As a specific example, the processor may receive an alert regarding the execution of a suspicious file, the alert specifying the file and the device on which the file was executed. For this type of alert, the playbook may specify a security action of quarantining the file, with a first associated condition on the file and a second associated condition on the device. For example, the conditions may require that a measure of pervasiveness of the file (e.g., the total number of instances of the hash of the file over all the networks monitored by server 36) be less than a predefined threshold and that the device not be a domain controller of computer network 22. The processor may therefore query database 38 for the measure of pervasiveness and for the role of the device in the computer network. Provided the conditions are satisfied, the processor may quarantine the file.

In some embodiments, for at least some types of alerts, the processor is configured to relay the alert to a security analyst in the event that the condition(s) are not satisfied.

In some embodiments, processor 46 is configured to update a condition in playbook 44 in response to feedback from a user 30. For example, if the user reports that a non-malicious file was erroneously quarantined by the processor, the processor may decrease the threshold on the measure of pervasiveness such that, in the future, even less pervasive files are not quarantined.

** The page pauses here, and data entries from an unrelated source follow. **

import Summits.Schanuel.Schanuel.Theorems.RootDecomp1KB3KirbyTrace02

/-!
# RootDecomp1KB3KirbyTrace — lens 6, generation 25, node 2 «THE LIOUVILLE SIDE OF 1K LIVES ON KIRBY'S COUNTABLE CORE» (CLAIM L2330, PRICE + CHECKLIST G30-α L2334, NODE L2341, critic VERDICT L2344: CLEARED THEOREM ×1 = CONDITIONAL CORE-COLLAPSE CERTIFICATE, moves no item, rung 0; PORT GO L2346) — continuation (RootDecomp1KB3KirbyTrace03): §6 the residual alone decides modulo 3817 (†), §7 (†′) under 3815 and item 3818 proved, §8 T5 B₃ ⟸ 3816

(lens-6 g25b HOME kernel K2 = HOME/decomp-schanuel-lens-6/g25/B3KirbyTrace.lean 507fd15c…, 722 l, imports Theses RootDecomp1K / DiophantineCore / EclCore + Theorems RootDecomp1KHyper16 / RootDecomp1KGeneric02 / RootDecomp1EssentialInEclCore + six Literature Kirby/ecl/Diaz modules; P2/C2 + NODE-g25b.md 734c3ad1…. Port by census-1 gen 20 as `RootDecomp1KB3KirbyTrace01–03`: 01 = §1 the countable core `E = ecl ∅` (`span_le_E`), §2 measures vs the route's cut predicates (`measure_pow_of_poly`, `not_linLiouville_of_measure`, `not_hyperLinLiouville_of_measure`, `not_liouville_of_pair_measure`), §3 the crux 3817 on the core (`khovanskii_witness`, `measure_of_bakerOnE`, `not_linLiouville_of_bakerOnE`, `not_hyperLinLiouville_of_bakerOnE`, `not_liouville_coord_of_bakerOnE`, `not_coordLiouvilleSpan_of_bakerOnE`, price tag `not_liouville_exp_exp_one_of_bakerOnExpAlgebraic`); 02 = §4 the pointwise Kirby trace (`sb_of_eclTrace`, KNOWN Kirby 2010 Prop 7.2 / KNOWN-IN-TREE item 24395 `essentialCounterexamplesInEcl_core` BY NAME) + §5 the four items restricted to `E` (`…OnE`), `schanuel_of_piecesOnE`, heredity (`linLiouville_of_lattice`, `linLiouville_of_spanQ`, `polyMeasure_hered`, `coordClause_hered`) and the ONE iff `polyDiophantineSchanuelOnE_iff : B₃ᴱ ↔ B₃`; 03 = §6 (†) `schanuel_of_bakerOnExpAlgebraic_of_polyDiophantineSchanuel : BakerOnExpAlgebraic → PolyDiophantineSchanuel → Schanuel`, `aPiecesOnE_of_bakerOnExpAlgebraic`, §7 (†′) `schanuel_of_thOnExpAlgebraic_of_piecesOnE`, `bakerOnExpAlgebraicImpTH_holds : BakerOnExpAlgebraicImpTH` (item stmt-Schanuel-3818 of route DiophantineCore, PROVED), §8 T5 `polyDiophantineSchanuel_of_schanuelUnderTH : SchanuelUnderTH → PolyDiophantineSchanuel`.
PORT EDITS (census g20): the §1 membership one-liners (`zero/one/add/sub/mul/div/exp/ratCast/natCast/two_mem_E`, `I_mem_E`, `conj_mem_E`, `re_mem_E`, `im_mem_E`, `exp_exp_one_mem_E`, `mem_eclSubfield_iff`), `linearIndependent_one_of_irrational` and the read-back `schanuel_iff_eclcoreThesis` are `private` (dedup-safety: tree twins `AclSubsetLogFreeCore/Negative/CoreAut*` `sub_mem_ecl_empty` / `I_mem_ecl_empty` / `conj_mem_ecl_empty` / `ofReal_re_mem_ecl_empty` / `ofReal_im_mem_ecl_empty` / `ratCast_mem_ecl_empty` / `cexp_mem_ecl_empty`, `RootDecomp1PillayTupleExpE.expE_mem_ecl`, `RootDecomp1BRadicalDescent.linearIndependent_one_of_irrational`); K's two auxiliary data definitions `conjExpHom` (+ `conjExpHom_apply`) and `eclSubmoduleQ` are INLINED into the proofs of `conj_mem_E` / `span_le_E` (no `def` outside §5); the unused `intCast_mem_E` is dropped; the four `…OnE` restricted-item definitions carry the «[restriction] definition» docstring tag; all other statements and proofs verbatim. Parts 01/02 `--supports stmt-Schanuel-31987` (the residual), part 03 `--workitem stmt-Schanuel-3818` (it proves that support item of route DiophantineCore by name) if the gate accepts, else `--supports`; no census credit carried; rung 0 — nothing here proves Schanuel.)
-/

noncomputable section

open Complex IntermediateField Finset
open scoped BigOperators

namespace Summit.Schanuel.Schanuel.Theorems.RootDecomp1KB3KirbyTrace

open Literature.NumberTheory.Transcendental
open Literature.ModelTheory.ExponentialFields (ExponentialRing ExponentialRingHom)
open Summit.Schanuel.Schanuel.Theses.RootDecomp1K (PolyDiophantineSchanuel CoordLiouvilleSchanuel
  HyperLiouvilleSchanuel FiniteOrderLiouvilleSchanuel LinLiouvilleSchanuel StrictDiophantineSchanuel)
open Summit.Schanuel.Schanuel.Theses.DiophantineCore (BakerOnExpAlgebraic THOnExpAlgebraic SchanuelUnderTH
  BakerOnExpAlgebraicImpTH)
open Summit.Schanuel.Schanuel.Theses.EclCore (EclcoreThesis)
open Summit.Schanuel.Schanuel.Theorems.RootDecomp1EssentialInEclCore (essentialCounterexamplesInEcl_core)
open Summit.Schanuel.Schanuel.Theorems.RootDecomp1KGeneric (not_technicalHypothesis_of_hyperLinLiouville)
open Summit.Schanuel.Schanuel.Theorems.RootDecomp1KHyper (LinLiouville CoordLiouvilleSpan one_le_hsum
  hsum_nonneg exists_half_pow_le exists_le_two_pow linLiouville_of_liouville_ratio)
open Summit.Schanuel.Schanuel.Theorems.RootDecomp1KHyper.HyperCell (HyperLinLiouville)

/-! ### §6  Under 3817 the Liouville-side items are vacuous on the core; the residual alone decides -/

/-- Under 3817 the coordinate-Liouville piece `A₁ᴱ` is vacuously true on the core. -/
theorem coordLiouvilleSchanuelOnE_of_bakerOnExpAlgebraic (hA : BakerOnExpAlgebraic) :
    CoordLiouvilleSchanuelOnE :=
  fun _ _ _ hzE h => absurd h (not_coordLiouvilleSpan_of_bakerOnE hA hzE)

/-- Under 3817 the hyper-Liouville piece `A₂ʰᴱ` is vacuously true on the core. -/
theorem hyperLiouvilleSchanuelOnE_of_bakerOnExpAlgebraic (hA : BakerOnExpAlgebraic) :
    HyperLiouvilleSchanuelOnE :=
  fun _ _ hz hzE hyp => absurd hyp (not_hyperLinLiouville_of_bakerOnE hA hzE hz)

/-- Under 3817 the finite-order piece `A₂ᵈᴱ` is vacuously true on the core. -/
theorem finiteOrderLiouvilleSchanuelOnE_of_bakerOnExpAlgebraic (hA : BakerOnExpAlgebraic) :
    FiniteOrderLiouvilleSchanuelOnE :=
  fun _ _ hz hzE hLF _ => absurd hLF (not_linLiouville_of_bakerOnE hA hzE hz)

/-- **Deciding theorem on the core (†).**  `BakerOnExpAlgebraic → PolyDiophantineSchanuel → Schanuel`:
modulo the Diophantine crux 3817 of route `DiophantineCore`, the residual B₃ of route `RootDecomp1K`
ALONE carries the summit — every `ℚ`-free `E`-tuple is in B₃'s scope, and `E`-tuples suffice (Kirby). -/
theorem schanuel_of_bakerOnExpAlgebraic_of_polyDiophantineSchanuel (hA : BakerOnExpAlgebraic)
    (hB : PolyDiophantineSchanuel) : _root_.Schanuel :=
  schanuelConjecture_iff_ecl_empty_holds.mpr fun n z hzE hz =>
    hB n z hz (not_coordLiouvilleSpan_of_bakerOnE hA hzE) (not_linLiouville_of_bakerOnE hA hzE hz)

/-- (†) through the restricted pieces: the same theorem assembled by `schanuel_of_piecesOnE`. -/
theorem schanuel_of_bakerOnExpAlgebraic_of_polyDiophantineSchanuelOnE (hA : BakerOnExpAlgebraic)
    (hB : PolyDiophantineSchanuelOnE) : _root_.Schanuel :=
  schanuel_of_piecesOnE (coordLiouvilleSchanuelOnE_of_bakerOnExpAlgebraic hA)
    (hyperLiouvilleSchanuelOnE_of_bakerOnExpAlgebraic hA)
    (finiteOrderLiouvilleSchanuelOnE_of_bakerOnExpAlgebraic hA) hB

/-- Converse bookkeeping: Schanuel gives every restricted piece (so (†) loses nothing). -/
theorem piecesOnE_of_schanuel (h : _root_.Schanuel) :
    CoordLiouvilleSchanuelOnE ∧ HyperLiouvilleSchanuelOnE ∧ FiniteOrderLiouvilleSchanuelOnE ∧
      PolyDiophantineSchanuelOnE :=
  ⟨fun n z hz _ _ => h n z hz, fun n z hz _ _ => h n z hz, fun n z hz _ _ _ => h n z hz,
    fun n z hz _ _ _ => h n z hz⟩

/-- Modulo 3817, Schanuel ⟺ the residual ⟺ the residual on the core. -/
theorem schanuel_iff_polyDiophantineSchanuel_of_bakerOnExpAlgebraic (hA : BakerOnExpAlgebraic) :
    (_root_.Schanuel ↔ PolyDiophantineSchanuel) ∧ (_root_.Schanuel ↔ PolyDiophantineSchanuelOnE) :=
  ⟨⟨fun h n z hz _ _ => h n z hz, schanuel_of_bakerOnExpAlgebraic_of_polyDiophantineSchanuel hA⟩,
    ⟨fun h => (piecesOnE_of_schanuel h).2.2.2,
      schanuel_of_bakerOnExpAlgebraic_of_polyDiophantineSchanuelOnE hA⟩⟩

/-- T4 packaged: under 3817 the three Liouville-side items are VACUOUS ON THE CORE. (`A₂ʰᴱ`, `A₂ᵈᴱ` die
by §2–§3 alone; `A₁ᴱ` needs §1's `Re`, `Im ∈ E` — conjugation-stability of `E`.) -/
theorem aPiecesOnE_of_bakerOnExpAlgebraic (hA : BakerOnExpAlgebraic) :
    CoordLiouvilleSchanuelOnE ∧ HyperLiouvilleSchanuelOnE ∧ FiniteOrderLiouvilleSchanuelOnE :=
  ⟨coordLiouvilleSchanuelOnE_of_bakerOnExpAlgebraic hA, hyperLiouvilleSchanuelOnE_of_bakerOnExpAlgebraic hA,
    finiteOrderLiouvilleSchanuelOnE_of_bakerOnExpAlgebraic hA⟩

/-! ### §7  The sharper theorem: under the WEAKER live crux 3815 (T.H. on the core) -/

/-- 3815 at a `ℚ`-free `E`-tuple: Diaz's Technical Hypothesis, in the catalogued spelling
`Literature.Barriers.Schanuel.TechnicalHypothesis` (3815 inlines it; `rfl`). -/
theorem technicalHypothesis_of_thOnE (hT : THOnExpAlgebraic) {n : ℕ} {z : Fin n → ℂ}
    (hz : ∀ i, z i ∈ ecl (∅ : Set ℂ)) (hli : LinearIndependent ℚ z) :
    Literature.Barriers.Schanuel.TechnicalHypothesis z :=
  hT n z (fun i => khovanskii_witness (hz i)) hli

/-- **Under 3815 no `ℚ`-free `E`-tuple is hyper-Liouville** (T.H. excludes hyper-Liouville relations:
the tree's `RootDecomp1KGeneric.not_technicalHypothesis_of_hyperLinLiouville`, ε = 1). -/
theorem not_hyperLinLiouville_of_TH (hT : THOnExpAlgebraic) {n : ℕ} {z : Fin n → ℂ}
    (hz : ∀ i, z i ∈ ecl (∅ : Set ℂ)) (hli : LinearIndependent ℚ z) : ¬ HyperLinLiouville z :=
  fun hH => not_technicalHypothesis_of_hyperLinLiouville hH (technicalHypothesis_of_thOnE hT hz hli)

/-- Under 3815 the hyper piece is vacuous on the core. -/
theorem hyperLiouvilleSchanuelOnE_of_thOnExpAlgebraic (hT : THOnExpAlgebraic) :
    HyperLiouvilleSchanuelOnE :=
  fun _ _ hz hzE hyp => absurd hyp (not_hyperLinLiouville_of_TH hT hzE hz)

/-- **(†′) Deciding theorem on the core under T.H.-strength.**
`THOnExpAlgebraic → A₁ᴱ → A₂ᵈᴱ → PolyDiophantineSchanuel → Schanuel`: under 3815 the HYPER piece dies
on the core, while the coordinate-Liouville piece `A₁ᴱ` and the finite-order piece `A₂ᵈᴱ` SURVIVE as
hypotheses (T.H. tolerates sub-polynomial super-exponential approximations). -/
theorem schanuel_of_thOnExpAlgebraic_of_piecesOnE (hT : THOnExpAlgebraic)
    (h₁ : CoordLiouvilleSchanuelOnE) (hF : FiniteOrderLiouvilleSchanuelOnE)
    (hB : PolyDiophantineSchanuel) : _root_.Schanuel :=
  schanuel_of_piecesOnE h₁ (hyperLiouvilleSchanuelOnE_of_thOnExpAlgebraic hT) hF
    (polyDiophantineSchanuelOnE_of hB)

/-- **Item 3818 `BakerOnExpAlgebraicImpTH` (route DiophantineCore, support, «provable-now») PROVED**:
`BakerOnExpAlgebraic → THOnExpAlgebraic`, literally the tree's
`Literature.NumberTheory.Transcendental.TechnicalHypothesis.of_lowerBound` after unfolding. -/
theorem bakerOnExpAlgebraicImpTH_holds : BakerOnExpAlgebraicImpTH := by
  intro hA n x hx hli
  obtain ⟨c, hc, k, hb⟩ := hA n x hx hli
  exact Literature.NumberTheory.Transcendental.TechnicalHypothesis.of_lowerBound hc hb

/-- (†) = (†′) ∘ 3818 ∘ (3817 ⇒ A₁ᴱ ∧ A₂ᵈᴱ): the two deciding theorems agree. -/
theorem schanuel_of_bakerOnExpAlgebraic_of_polyDiophantineSchanuel' (hA : BakerOnExpAlgebraic)
    (hB : PolyDiophantineSchanuel) : _root_.Schanuel :=
  schanuel_of_thOnExpAlgebraic_of_piecesOnE (bakerOnExpAlgebraicImpTH_holds hA)
    (aPiecesOnE_of_bakerOnExpAlgebraic hA).1 (aPiecesOnE_of_bakerOnExpAlgebraic hA).2.2 hB

/-! ### §8  The residual sits under Waldschmidt's Conjecture 2.3 (the LIVE 3816), by name -/

/-- A measure in the route's spelling gives a polynomial lower bound in the spelling of
`TechnicalHypothesis.of_lowerBound` (`(1+S)^ω ≤ 2^ω S^ω` for `S ≥ 1`). -/
theorem polyLower_of_measure {n : ℕ} {z : Fin n → ℂ} {ω : ℕ}
    (hm : ∀ h : Fin n → ℤ, h ≠ 0 → 1 / (1 + ∑ i, (|h i| : ℝ)) ^ ω ≤ ‖∑ i, (h i : ℂ) * z i‖) :
    ∀ h : Fin n → ℤ, h ≠ 0 →
      1 / (2 : ℝ) ^ ω ≤ (∑ i, (|h i| : ℝ)) ^ ω * ‖∑ i, (h i : ℂ) * z i‖ := by
  intro h hh
  have hS1 : 1 ≤ ∑ i, (|h i| : ℝ) := one_le_hsum hh
  have h1 : (1 + ∑ i, (|h i| : ℝ)) ^ ω ≤ (2 : ℝ) ^ ω * (∑ i, (|h i| : ℝ)) ^ ω := by
    rw [← mul_pow]; exact pow_le_pow_left₀ (by positivity) (by linarith) ω
  have h2 := hm h hh
  rw [div_le_iff₀ (by positivity)] at h2 ⊢
  calc (1 : ℝ) ≤ ‖∑ i, (h i : ℂ) * z i‖ * (1 + ∑ i, (|h i| : ℝ)) ^ ω := h2
    _ ≤ ‖∑ i, (h i : ℂ) * z i‖ * ((2 : ℝ) ^ ω * (∑ i, (|h i| : ℝ)) ^ ω) :=
        mul_le_mul_of_nonneg_left h1 (norm_nonneg _)
    _ = (∑ i, (|h i| : ℝ)) ^ ω * ‖∑ i, (h i : ℂ) * z i‖ * 2 ^ ω := by ring

/-- **A tuple that is NOT linearly Liouville satisfies Diaz's (T.H.)** — the tree's
`TechnicalHypothesis.of_lowerBound` BY NAME, fed with the measure `not_linLiouville_iff_measure`. -/
theorem technicalHypothesis_of_not_linLiouville {n : ℕ} {z : Fin n → ℂ} (hL : ¬ LinLiouville z) :
    Literature.NumberTheory.Transcendental.TechnicalHypothesis z := by
  obtain ⟨ω, hm⟩ := not_linLiouville_iff_measure.mp hL
  exact Literature.NumberTheory.Transcendental.TechnicalHypothesis.of_lowerBound
    (by positivity : (0 : ℝ) < 1 / 2 ^ ω) (polyLower_of_measure hm)

/-- **T5. `SchanuelUnderTH → PolyDiophantineSchanuel`**: the residual B₃ lies under Waldschmidt's
Conjecture 2.3 = the LIVE item 3816 of route DiophantineCore (its (T.H.) binder is the inlined
`TechnicalHypothesis`, `rfl`). With node 1: `AlgIndepLogarithms ⟸ B₃ ⟸ 3816`, by name. -/
theorem polyDiophantineSchanuel_of_schanuelUnderTH (h : SchanuelUnderTH) : PolyDiophantineSchanuel :=
  fun n z hz _ hL => h n z hz (technicalHypothesis_of_not_linLiouville hL)

end Summit.Schanuel.Schanuel.Theorems.RootDecomp1KB3KirbyTrace

end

In general, processor 46 may be embodied as a single processor, or as a cooperatively networked or clustered set of processors. The functionality of processor 46 may be implemented solely in hardware, e.g., using one or more fixed-function or general-purpose integrated circuits, Application-Specific Integrated Circuits (ASICs), and/or Field-Programmable Gate Arrays (FPGAs). Alternatively, this functionality may be implemented at least partly in software. For example, processor 46 may be embodied as a programmed processor comprising, for example, a central processing unit (CPU) and/or a Graphics Processing Unit (GPU). Program code, including software programs, and/or data may be loaded for execution and processing by the CPU and/or GPU. The program code and/or data may be downloaded to the processor in electronic form, over a network, for example. Alternatively or additionally, the program code and/or data may be provided and/or stored on non-transitory tangible media, such as magnetic, optical, or electronic memory. Such program code and/or data, when provided to the processor, produce a machine or special-purpose computer, configured to perform the tasks described herein.

Reference is now additionally made to FIG. 2, which is a flow diagram for a method 56 for performing a security action, which is executed by processor 46 in accordance with some embodiments of the present invention.

At an alert-receiving step 58, the processor receives an alert specifying a possible cybersecurity compromise on computer network 22 and at least one entity associated with the possible cybersecurity compromise. In response to receiving the alert, the processor, at a lookup step 60, looks up, in playbook 44, the security action specified for this type of alert, along with the associated condition on a property of the entity. The processor then queries database 38 for the property of the entity at a querying step 62, i.e., the processor submits a query and receives a response to the query. Subsequently, at a checking step 64, the processor checks, based on the data contained in the response, whether the condition is satisfied. If yes, the processor performs the security action at an action-performing step 68. Otherwise, the processor relays the alert to a security analyst at a relaying step 66.

It will be appreciated by persons skilled in the art that the present invention is not limited to what has been particularly shown and described hereinabove. Rather, the scope of the present invention includes both combinations and subcombinations of the various features described hereinabove, as well as variations and modifications thereof that are not in the prior art, which would occur to persons skilled in the art upon reading the foregoing description.